The low word of the product can be read in the input cycle and at the conditional addresses 1100, 1110, while additionally, the low bits of the product are recorded in block 15, and in the second case the third register 16 is also reset. If only the value of the high 16 is required the output of the product, the second reading (the last transfer) is not necessary, which reduces the exchange by one transfer.

In the case of a high-speed microcomputer, the third transfer may begin before the completion of multiplication in block 13, but this will not disrupt the operation of the device, since in this case, the output of block 13 is present O until the multiplication is completed. The reception of the code in the first register 10 and the generation of signals at the output of the microcommand memory block 11 will be similar, but O from the output. The readiness of block 13 prohibits the generation of an answer signal on the NAND 4. Element after the multiplication operation is completed in block 13 and the operation 1 occurs. at the Ready of block 13 output, the operation code is received from the two lower bits of the control input of block 13, the high word of the product is read to the second input / output of block 13 and transmitted to the computer via the transceiver 17, and a signal is generated AND-NOT 4, and then the transfer is completed in the standard way (as the output cycle from a computer).
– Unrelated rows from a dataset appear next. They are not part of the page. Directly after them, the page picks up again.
import Mathlib
import HarnessLib
import Summits.ResolutionOfSingularities.ResolutionOfSingularities.Theorems.WildQuotientsWildQuotientResolutionS1aGraphMemberAway
import Summits.ResolutionOfSingularities.ResolutionOfSingularities.Theorems.WildQuotientsWildQuotientResolutionS1aQhSymAwayDatum

/-!
# S1a — R4c cusp, brick (b3-rows): ROWS OF `τ′ = conj Φ σ_chart` ON A PINNED CHART MODEL for the root with TWO MOVING generators

[OURS · L1 W4.5c · lead-1 g17; plan-1 RULING R-F15v (2) ★ R4c `cusp_killsIn_two`, SPEC `Cruxes/CyclicQuotientFourfolds/Lines/s1a_logminvertex-R4c-SPEC.md` §2 (2O):
pattern ✓`QhAway.qhc_rows_fixed` / ✓`QhAway.qhc_row_one` (GraphMemberAway) for the datum `σ : x₁ ↦ x₁ + x₀, x₂ ↦ x₂ + x₀, x₃ ↦ x₃ + t` (root `(x₀ : w₀, x₁ : w₁, x₂ : w₂)`,
`w₁ + sh ≤ w₀ = w₂ + sh`, ✓QhSymAbsRoot) on a producer chart `ChartRing_y` with a PINNED model `Φ` (`Φ(a) = subst a`, `Φ s = x_none`, `Φ uᵢ′ = x′ᵢ`): `τ′` fixes `x_none`,
`x′₀` and the constants; `τ′x′₁ = x′₁ + x_none^sh·(x′₀·x_none^{w₀−w₁−sh})`, `τ′x′₂ = x′₂ + x_none^sh·x′₀`; the tail row `x₃ ↦ x₃ + x_none^sh·T′`, `σ`-fixed polynomials,
degrees and the Veronese degree are the generic ✓`QhAway.qhc_row_three` / `qhc_row_subst` / `qhc_degree_u'` / `qhc_degree_tail` / `exists_veroneseNormalised_graphChartAway`
(they do not use the row of `x₂`). For the cusp at `O`: `w = (9,2,3)`, `sh = 6`, `τ′x′₁ = x′₁ + x_none⁷x′₀`, `τ′x′₂ = x′₂ + x_none⁶x′₀`, `τ′x₃ = x₃ + x_none⁶(x′₂² − x′₁³)`]
— NOT statements of the manuscript; counted 0; AI-level work, weaker than expert review. Crux stmt-ResolutionOfSingularities-17941 `CyclicQuotientFourfolds`, line
`s1a-logminvertex` v13 (`stub_reachLowerInFX`).
-/

set_option linter.dupNamespace false

noncomputable section

open MvPolynomial
open Literature.AlgebraicGeometry.Resolution
open scoped LaurentPolynomial
open Summit.ResolutionOfSingularities.ResolutionOfSingularities.Theorems.WildQuotientResolution.S1
open Summit.ResolutionOfSingularities.ResolutionOfSingularities.Theorems.WildQuotientResolution.S1.CoarseChart
open Summit.ResolutionOfSingularities.ResolutionOfSingularities.Theorems.WildQuotientResolution.S1.ProducerStep
open Summit.ResolutionOfSingularities.ResolutionOfSingularities.Theorems.WildQuotientResolution.S1.ReesBigrading
open Summit.ResolutionOfSingularities.ResolutionOfSingularities.Theorems.WildQuotientResolution.S1.NodeTransport
open Summit.ResolutionOfSingularities.ResolutionOfSingularities.Theorems.WildQuotientResolution.S1.CobordantTransport
open Summit.ResolutionOfSingularities.ResolutionOfSingularities.Theorems.WildQuotientResolution.S1.NodeAway
open Summit.ResolutionOfSingularities.ResolutionOfSingularities.Theorems.WildQuotientResolution.S1.CentreAway
open Summit.ResolutionOfSingularities.ResolutionOfSingularities.Theorems.WildQuotientResolution.S1.BlowupCharts
open Summit.ResolutionOfSingularities.ResolutionOfSingularities.Theorems.WildQuotientResolution.S1.KillCert
open Summit.ResolutionOfSingularities.ResolutionOfSingularities.Theorems.WildQuotientResolution.S1.GameFrame.GModel

namespace Summit.ResolutionOfSingularities.ResolutionOfSingularities.Theorems.WildQuotientResolution.S1.KillCert.QhSym

variable {k : Type} [Field k] (σ : (MvPolynomial (Fin 4) k) ≃+* (MvPolynomial (Fin 4) k)) (hC : ∀ a : k, σ (C a) = C a)
  (h0 : σ (X 0) = X 0) (h1 : σ (X 1) = X 1 + X 0) (h2 : σ (X 2) = X 2 + X 0) (t₀ : (MvPolynomial (Fin 4) k)) (h3 : σ (X 3) = X 3 + t₀)
  (w : Fin 3 → ℕ) (sh : ℕ) (hw1 : w 1 + sh ≤ w 0) (hw2 : w 0 = w 2 + sh) (hh : (MvPolynomial (Fin 4) k)) (hσh : σ hh = hh)
  {p : ℕ} (hp : 0 < p) (hσpL : ∀ y : (Localization.Away hh), (⇑(sigmaAway σ hσh))^[p] y = y)
  (hσJ : ∀ n : ℕ, ((weightedFiltration (fun i => algebraMap (MvPolynomial (Fin 4) k) (Localization.Away hh) (X ((![0, 1, 2] : Fin 3 → Fin 4) i))) w).ideal n).map ((sigmaAway σ hσh) : (Localization.Away hh) →+* (Localization.Away hh)) ≤ (weightedFiltration (fun i => algebraMap (MvPolynomial (Fin 4) k) (Localization.Away hh) (X ((![0, 1, 2] : Fin 3 → Fin 4) i))) w).ideal n)
  {mg : ℕ} (mo : Fin mg → ℕ) (𝒜 : (Π j : Fin mg, ZMod (mo j)) → AddSubgroup (Localization.Away hh)) [GradedRing 𝒜]
  {dbar : ℕ} (y : ↥(𝒜 0)) (hy : y ∈ (traceFiltration 𝒜 (fun i => algebraMap (MvPolynomial (Fin 4) k) (Localization.Away hh) (X ((![0, 1, 2] : Fin 3 → Fin 4) i))) w).ideal dbar) (hσy : (sigmaAway σ hσh) (y : (Localization.Away hh)) = y)
  {P : Type} [CommRing P] [Algebra (MvPolynomial (Option (Fin 4)) k) P] (Φ : (ChartRing 𝒜 (fun i => algebraMap (MvPolynomial (Fin 4) k) (Localization.Away hh) (X ((![0, 1, 2] : Fin 3 → Fin 4) i))) w dbar y hy) ≃+* P)
  (hΦa : ∀ a : (MvPolynomial (Fin 4) k), Φ ((algebraMap ↥(cobordantAlgebra (fun i => algebraMap (MvPolynomial (Fin 4) k) (Localization.Away hh) (X ((![0, 1, 2] : Fin 3 → Fin 4) i))) w) (ChartRing 𝒜 (fun i => algebraMap (MvPolynomial (Fin 4) k) (Localization.Away hh) (X ((![0, 1, 2] : Fin 3 → Fin 4) i))) w dbar y hy)) (algebraMap (Localization.Away hh) ↥(cobordantAlgebra (fun i => algebraMap (MvPolynomial (Fin 4) k) (Localization.Away hh) (X ((![0, 1, 2] : Fin 3 → Fin 4) i))) w) (algebraMap (MvPolynomial (Fin 4) k) (Localization.Away hh) a))) = (algebraMap (MvPolynomial (Option (Fin 4)) k) P) (cobordantAlgebra.subst k (![w 0, w 1, w 2, 0] : Fin 4 → ℕ) a))
  (hΦs : Φ ((algebraMap ↥(cobordantAlgebra (fun i => algebraMap (MvPolynomial (Fin 4) k) (Localization.Away hh) (X ((![0, 1, 2] : Fin 3 → Fin 4) i))) w) (ChartRing 𝒜 (fun i => algebraMap (MvPolynomial (Fin 4) k) (Localization.Away hh) (X ((![0, 1, 2] : Fin 3 → Fin 4) i))) w dbar y hy)) (cobordantAlgebra.s (fun i => algebraMap (MvPolynomial (Fin 4) k) (Localization.Away hh) (X ((![0, 1, 2] : Fin 3 → Fin 4) i))) w)) = (algebraMap (MvPolynomial (Option (Fin 4)) k) P) (X none))
  (hΦu : ∀ i : Fin 3, Φ ((algebraMap ↥(cobordantAlgebra (fun i => algebraMap (MvPolynomial (Fin 4) k) (Localization.Away hh) (X ((![0, 1, 2] : Fin 3 → Fin 4) i))) w) (ChartRing 𝒜 (fun i => algebraMap (MvPolynomial (Fin 4) k) (Localization.Away hh) (X ((![0, 1, 2] : Fin 3 → Fin 4) i))) w dbar y hy)) (cobordantAlgebra.u' (fun i => algebraMap (MvPolynomial (Fin 4) k) (Localization.Away hh) (X ((![0, 1, 2] : Fin 3 → Fin 4) i))) w i)) = (algebraMap (MvPolynomial (Option (Fin 4)) k) P) (X (some ((![0, 1, 2] : Fin 3 → Fin 4) i))))

set_option maxHeartbeats 1600000 in
include hC h0 h1 h2 h3 hΦa hΦs hΦu in
/-- Rows: `τ′` FIXES `x_none`, `x′₀` and the constants (the generators `x′₁`, `x′₂` both move). [OURS · L1 W4.5c · R4c] -/
theorem qsc_rows_fixed :
    conj Φ (sigmaChart 𝒜 (fun i => algebraMap (MvPolynomial (Fin 4) k) (Localization.Away hh) (X ((![0, 1, 2] : Fin 3 → Fin 4) i))) w dbar y hy (sigmaAway σ hσh) hσJ hp hσpL hσy) ((algebraMap (MvPolynomial (Option (Fin 4)) k) P) (X none)) = (algebraMap (MvPolynomial (Option (Fin 4)) k) P) (X none) ∧ conj Φ (sigmaChart 𝒜 (fun i => algebraMap (MvPolynomial (Fin 4) k) (Localization.Away hh) (X ((![0, 1, 2] : Fin 3 → Fin 4) i))) w dbar y hy (sigmaAway σ hσh) hσJ hp hσpL hσy) ((algebraMap (MvPolynomial (Option (Fin 4)) k) P) (X (some 0))) = (algebraMap (MvPolynomial (Option (Fin 4)) k) P) (X (some 0)) ∧
      ∀ a : k, conj Φ (sigmaChart 𝒜 (fun i => algebraMap (MvPolynomial (Fin 4) k) (Localization.Away hh) (X ((![0, 1, 2] : Fin 3 → Fin 4) i))) w dbar y hy (sigmaAway σ hσh) hσJ hp hσpL hσy) ((algebraMap (MvPolynomial (Option (Fin 4)) k) P) (C a)) = (algebraMap (MvPolynomial (Option (Fin 4)) k) P) (C a) := by
  obtain ⟨r0, -, -, -⟩ := qsl_rows σ h0 h1 h2 t₀ h3 hh hσh
  refine ⟨?_, ?_, fun a => ?_⟩
  · rw [← hΦs, conj_apply_map, sigmaChart_algebraMap, sigmaR_s]
  · have hu := hΦu 0
    change _ = (algebraMap (MvPolynomial (Option (Fin 4)) k) P) (X (some 0)) at hu
    rw [← hu, conj_apply_map, sigmaChart_algebraMap, QhAbs.qha_sigmaR_u'_zero (sigmaAway σ hσh) (fun i => algebraMap (MvPolynomial (Fin 4) k) (Localization.Away hh) (X ((![0, 1, 2] : Fin 3 → Fin 4) i))) w r0 hp hσpL hσJ]
  · have hc : Φ ((algebraMap ↥(cobordantAlgebra (fun i => algebraMap (MvPolynomial (Fin 4) k) (Localization.Away hh) (X ((![0, 1, 2] : Fin 3 → Fin 4) i))) w) (ChartRing 𝒜 (fun i => algebraMap (MvPolynomial (Fin 4) k) (Localization.Away hh) (X ((![0, 1, 2] : Fin 3 → Fin 4) i))) w dbar y hy)) (algebraMap (Localization.Away hh) ↥(cobordantAlgebra (fun i => algebraMap (MvPolynomial (Fin 4) k) (Localization.Away hh) (X ((![0, 1, 2] : Fin 3 → Fin 4) i))) w) (algebraMap (MvPolynomial (Fin 4) k) (Localization.Away hh) (C a)))) = (algebraMap (MvPolynomial (Option (Fin 4)) k) P) (C a) := by
      rw [hΦa, cobordantAlgebra.subst, MvPolynomial.eval₂Hom_C]
    rw [← hc, conj_apply_map, sigmaChart_algebraMap_algebraMap, sigmaAway_algebraMap, hC]

set_option maxHeartbeats 1600000 in
set_option synthInstance.maxHeartbeats 400000 in
include h0 h1 h2 h3 hw1 hΦs hΦu in
/-- Row of the lighter generator: `τ′ x′₁ = x′₁ + x_none^sh · (x′₀ · x_none^{w₀−(w₁+sh)})`. [OURS · L1 W4.5c · R4c] -/
theorem qsc_row_one :
    conj Φ (sigmaChart 𝒜 (fun i => algebraMap (MvPolynomial (Fin 4) k) (Localization.Away hh) (X ((![0, 1, 2] : Fin 3 → Fin 4) i))) w dbar y hy (sigmaAway σ hσh) hσJ hp hσpL hσy) ((algebraMap (MvPolynomial (Option (Fin 4)) k) P) (X (some 1))) = (algebraMap (MvPolynomial (Option (Fin 4)) k) P) (X (some 1)) + (algebraMap (MvPolynomial (Option (Fin 4)) k) P) (X none) ^ sh * ((algebraMap (MvPolynomial (Option (Fin 4)) k) P) (X (some 0)) * (algebraMap (MvPolynomial (Option (Fin 4)) k) P) (X none) ^ (w 0 - (w 1 + sh))) := by
  obtain ⟨-, r1, -, -⟩ := qsl_rows σ h0 h1 h2 t₀ h3 hh hσh
  have hu1 := hΦu 1
  change _ = (algebraMap (MvPolynomial (Option (Fin 4)) k) P) (X (some 1)) at hu1
  have hu0 := hΦu 0
  change _ = (algebraMap (MvPolynomial (Option (Fin 4)) k) P) (X (some 0)) at hu0
  rw [← hu1, conj_apply_map, sigmaChart_algebraMap]
  have h := qs_sigmaR_u'_one_sub (sigmaAway σ hσh) (fun i => algebraMap (MvPolynomial (Fin 4) k) (Localization.Away hh) (X ((![0, 1, 2] : Fin 3 → Fin 4) i))) w sh r1 hw1 hp hσpL hσJ
  rw [sub_eq_iff_eq_add] at h
  rw [h, map_add (algebraMap ↥(cobordantAlgebra (fun i => algebraMap (MvPolynomial (Fin 4) k) (Localization.Away hh) (X ((![0, 1, 2] : Fin 3 → Fin 4) i))) w) (ChartRing 𝒜 (fun i => algebraMap (MvPolynomial (Fin 4) k) (Localization.Away hh) (X ((![0, 1, 2] : Fin 3 → Fin 4) i))) w dbar y hy)), map_add Φ, map_mul (algebraMap ↥(cobordantAlgebra (fun i => algebraMap (MvPolynomial (Fin 4) k) (Localization.Away hh) (X ((![0, 1, 2] : Fin 3 → Fin 4) i))) w) (ChartRing 𝒜 (fun i => algebraMap (MvPolynomial (Fin 4) k) (Localization.Away hh) (X ((![0, 1, 2] : Fin 3 → Fin 4) i))) w dbar y hy)), map_mul Φ, map_pow (algebraMap ↥(cobordantAlgebra (fun i => algebraMap (MvPolynomial (Fin 4) k) (Localization.Away hh) (X ((![0, 1, 2] : Fin 3 → Fin 4) i))) w) (ChartRing 𝒜 (fun i => algebraMap (MvPolynomial (Fin 4) k) (Localization.Away hh) (X ((![0, 1, 2] : Fin 3 → Fin 4) i))) w dbar y hy)), map_pow Φ, map_mul (algebraMap ↥(cobordantAlgebra (fun i => algebraMap (MvPolynomial (Fin 4) k) (Localization.Away hh) (X ((![0, 1, 2] : Fin 3 → Fin 4) i))) w) (ChartRing 𝒜 (fun i => algebraMap (MvPolynomial (Fin 4) k) (Localization.Away hh) (X ((![0, 1, 2] : Fin 3 → Fin 4) i))) w dbar y hy)), map_mul Φ, map_pow (algebraMap ↥(cobordantAlgebra (fun i => algebraMap (MvPolynomial (Fin 4) k) (Localization.Away hh) (X ((![0, 1, 2] : Fin 3 → Fin 4) i))) w) (ChartRing 𝒜 (fun i => algebraMap (MvPolynomial (Fin 4) k) (Localization.Away hh) (X ((![0, 1, 2] : Fin 3 → Fin 4) i))) w dbar y hy)), map_pow Φ, hu1, hu0, hΦs, add_comm]

set_option maxHeartbeats 1600000 in
set_option synthInstance.maxHeartbeats 400000 in
include h0 h1 h2 h3 hw2 hΦs hΦu in
/-- Row of the heavier generator: `τ′ x′₂ = x′₂ + x_none^sh · x′₀`. [OURS · L1 W4.5c · R4c] -/
theorem qsc_row_two :
    conj Φ (sigmaChart 𝒜 (fun i => algebraMap (MvPolynomial (Fin 4) k) (Localization.Away hh) (X ((![0, 1, 2] : Fin 3 → Fin 4) i))) w dbar y hy (sigmaAway σ hσh) hσJ hp hσpL hσy) ((algebraMap (MvPolynomial (Option (Fin 4)) k) P) (X (some 2))) = (algebraMap (MvPolynomial (Option (Fin 4)) k) P) (X (some 2)) + (algebraMap (MvPolynomial (Option (Fin 4)) k) P) (X none) ^ sh * (algebraMap (MvPolynomial (Option (Fin 4)) k) P) (X (some 0)) := by
  obtain ⟨-, -, r2, -⟩ := qsl_rows σ h0 h1 h2 t₀ h3 hh hσh
  have hu2 := hΦu 2
  change _ = (algebraMap (MvPolynomial (Option (Fin 4)) k) P) (X (some 2)) at hu2
  have hu0 := hΦu 0
  change _ = (algebraMap (MvPolynomial (Option (Fin 4)) k) P) (X (some 0)) at hu0
  rw [← hu2, conj_apply_map, sigmaChart_algebraMap]
  have h := qs_sigmaR_u'_two_sub (sigmaAway σ hσh) (fun i => algebraMap (MvPolynomial (Fin 4) k) (Localization.Away hh) (X ((![0, 1, 2] : Fin 3 → Fin 4) i))) w sh r2 hw2 hp hσpL hσJ
  rw [sub_eq_iff_eq_add] at h
  rw [h, map_add (algebraMap ↥(cobordantAlgebra (fun i => algebraMap (MvPolynomial (Fin 4) k) (Localization.Away hh) (X ((![0, 1, 2] : Fin 3 → Fin 4) i))) w) (ChartRing 𝒜 (fun i => algebraMap (MvPolynomial (Fin 4) k) (Localization.Away hh) (X ((![0, 1, 2] : Fin 3 → Fin 4) i))) w dbar y hy)), map_add Φ, map_mul (algebraMap ↥(cobordantAlgebra (fun i => algebraMap (MvPolynomial (Fin 4) k) (Localization.Away hh) (X ((![0, 1, 2] : Fin 3 → Fin 4) i))) w) (ChartRing 𝒜 (fun i => algebraMap (MvPolynomial (Fin 4) k) (Localization.Away hh) (X ((![0, 1, 2] : Fin 3 → Fin 4) i))) w dbar y hy)), map_mul Φ, map_pow (algebraMap ↥(cobordantAlgebra (fun i => algebraMap (MvPolynomial (Fin 4) k) (Localization.Away hh) (X ((![0, 1, 2] : Fin 3 → Fin 4) i))) w) (ChartRing 𝒜 (fun i => algebraMap (MvPolynomial (Fin 4) k) (Localization.Away hh) (X ((![0, 1, 2] : Fin 3 → Fin 4) i))) w dbar y hy)), map_pow Φ, hu2, hu0, hΦs, add_comm]

/-- **The cusp tail in the free model at `O`**: `subst (x₂² − x₁³) = x_none⁶ · (x′₂² − x′₁³)` for the weights `(9, 2, 3, 0)`. [OURS · L1 W4.5c · R4c] -/
theorem subst_cuspTail :
    cobordantAlgebra.subst k (![9, 2, 3, 0] : Fin 4 → ℕ) (X 2 ^ 2 - X 1 ^ 3 : (MvPolynomial (Fin 4) k)) = X none ^ 6 * (X (some 2) ^ 2 - X (some 1) ^ 3 : (MvPolynomial (Option (Fin 4)) k)) := by
  have hX : ∀ i : Fin 4, cobordantAlgebra.subst k (![9, 2, 3, 0] : Fin 4 → ℕ) (X i) = X none ^ (![9, 2, 3, 0] : Fin 4 → ℕ) i * X (some i) := fun i => by
    rw [cobordantAlgebra.subst, MvPolynomial.eval₂Hom_X']
  rw [map_sub, map_pow, map_pow, hX, hX]
  simp only [Matrix.cons_val_one, Matrix.cons_val]
  ring

/-- **The cusp tail in the free model at `Q`**: `subst T_Q = x_none² · T′` for the weights `(3, 1, 2, 0)`,
`T′ = x_none²V′² + 2x_noneV′Y′ + 2c·V′ + (1 − 3a)Y′² − x_noneY′³` (`Y′ = x′₁`, `V′ = x′₂`). [OURS · L1 W4.5c · R4c] -/
theorem subst_cuspTailQ (a c : k) :
    cobordantAlgebra.subst k (![3, 1, 2, 0] : Fin 4 → ℕ) (X 2 ^ 2 + 2 * X 1 * X 2 + C (2 * c) * X 2 + C (1 - 3 * a) * X 1 ^ 2 - X 1 ^ 3 : (MvPolynomial (Fin 4) k)) =
      X none ^ 2 * (X none ^ 2 * X (some 2) ^ 2 + 2 * X none * X (some 2) * X (some 1) + C (2 * c) * X (some 2) + C (1 - 3 * a) * X (some 1) ^ 2 -
        X none * X (some 1) ^ 3 : (MvPolynomial (Option (Fin 4)) k)) := by
  have hX : ∀ i : Fin 4, cobordantAlgebra.subst k (![3, 1, 2, 0] : Fin 4 → ℕ) (X i) = X none ^ (![3, 1, 2, 0] : Fin 4 → ℕ) i * X (some i) := fun i => by
    rw [cobordantAlgebra.subst, MvPolynomial.eval₂Hom_X']
  have hC' : ∀ b : k, cobordantAlgebra.subst k (![3, 1, 2, 0] : Fin 4 → ℕ) (C b) = C b := fun b => by rw [cobordantAlgebra.subst, MvPolynomial.eval₂Hom_C]
  simp only [map_sub, map_add, map_mul, map_pow, map_ofNat, hX, hC', Matrix.cons_val_one, Matrix.cons_val]
  ring

end Summit.ResolutionOfSingularities.ResolutionOfSingularities.Theorems.WildQuotientResolution.S1.KillCert.QhSym

end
The multiplication of fractional numbers is performed similarly to the multiplication of integers, except that the device is multiplied in the output loop by address 1010.

When squaring the device, send one operand and read the result. When squaring integers, the operand is transferred from the computer in the Output loop. As a result, the microinstructions memory unit 11 generates zero signals at the outputs of bits 3, 4, 14, 15 and 16, and the operand is recorded through the transceiver 17 into the second register 14, read resolution of the second register 14, receiving the operand being squared into the block 13 and the launch of the execution of multiplication is similar to the multiplication considered. Reading the result is also done in the same way as after multiplying.

When squaring fractional numbers, the operand is sent in an output loop to the conditional address 1011.

To perform a division into a device, it is necessary to send the upper and lower words of the dividend, the divisor, read the quotient and

if necessary, also a residue and ensure that there is no overflow during division. Before the division operation is performed, the code 1 is sent to block 5

interrupts in the output loop (enable interrupt bypass). This transfer may be performed once at the start of the operation. When the division operation is executed, the spread word of the dividend is sent to the device in the computer output cycle, the microcommand memory block 11 generates low levels at the 16th bit output and is received via transceiver 17 into block 13 from the second higher input / output

5 words divisible. After that, the lower word of the dividend in the computer output cycle is sent to the device and it is recorded in the second register 14. Then the divider is sent in the computer output cycle, low levels are generated at the outputs of 4.15 and 16th bits of the microcommand memory block 11, reading the second register 14, with the divider 13 low word divisible from the first input-output divider via transceiver 17 and from the second input / output of block 13 of the operation code from the two lower bits of the control input, after which the block 13 is turned on to perform the division operation . During the execution of the division, after the delay of the recording time in block 13 and the generation of a signal on the second delay element 9 and the NAND element 4, the output of the block 13 is on output, which is removed only after completion

5 perform the division operation.

The next time the computer is accessed in the input cycle, the reading of the private will be performed (performed similarly to reading the higher-order product). If nessesary,

0 then the next time the device is accessed, the remainder of the division is read in the output cycle.

If during the execution of the division in block 13 (when the divisor is less than or equal to

5 divisible) overflow occurs, then 1 is generated at the overflow output of block 13, which enters interrupt block 5, which runs a typical interruption cycle with transmission to the computer of the interrupt address vector.

If, after performing multiplication (square) of positive fractional numbers, it is necessary to divide, then after multiplying (square), the divider is sent in a computer output cycle. As a result, a low level is generated at the outputs of the 15th, 16th and 17th bits of the microcommand memory block 11. It will be produced that the low word of the product of block 13 on its first input-output and the record of the low word of the product in block 13, receiving the divider in block 13 through the transceiver 17 from the second input-output and launching to perform the division, Then everything is done similarly to the considered division .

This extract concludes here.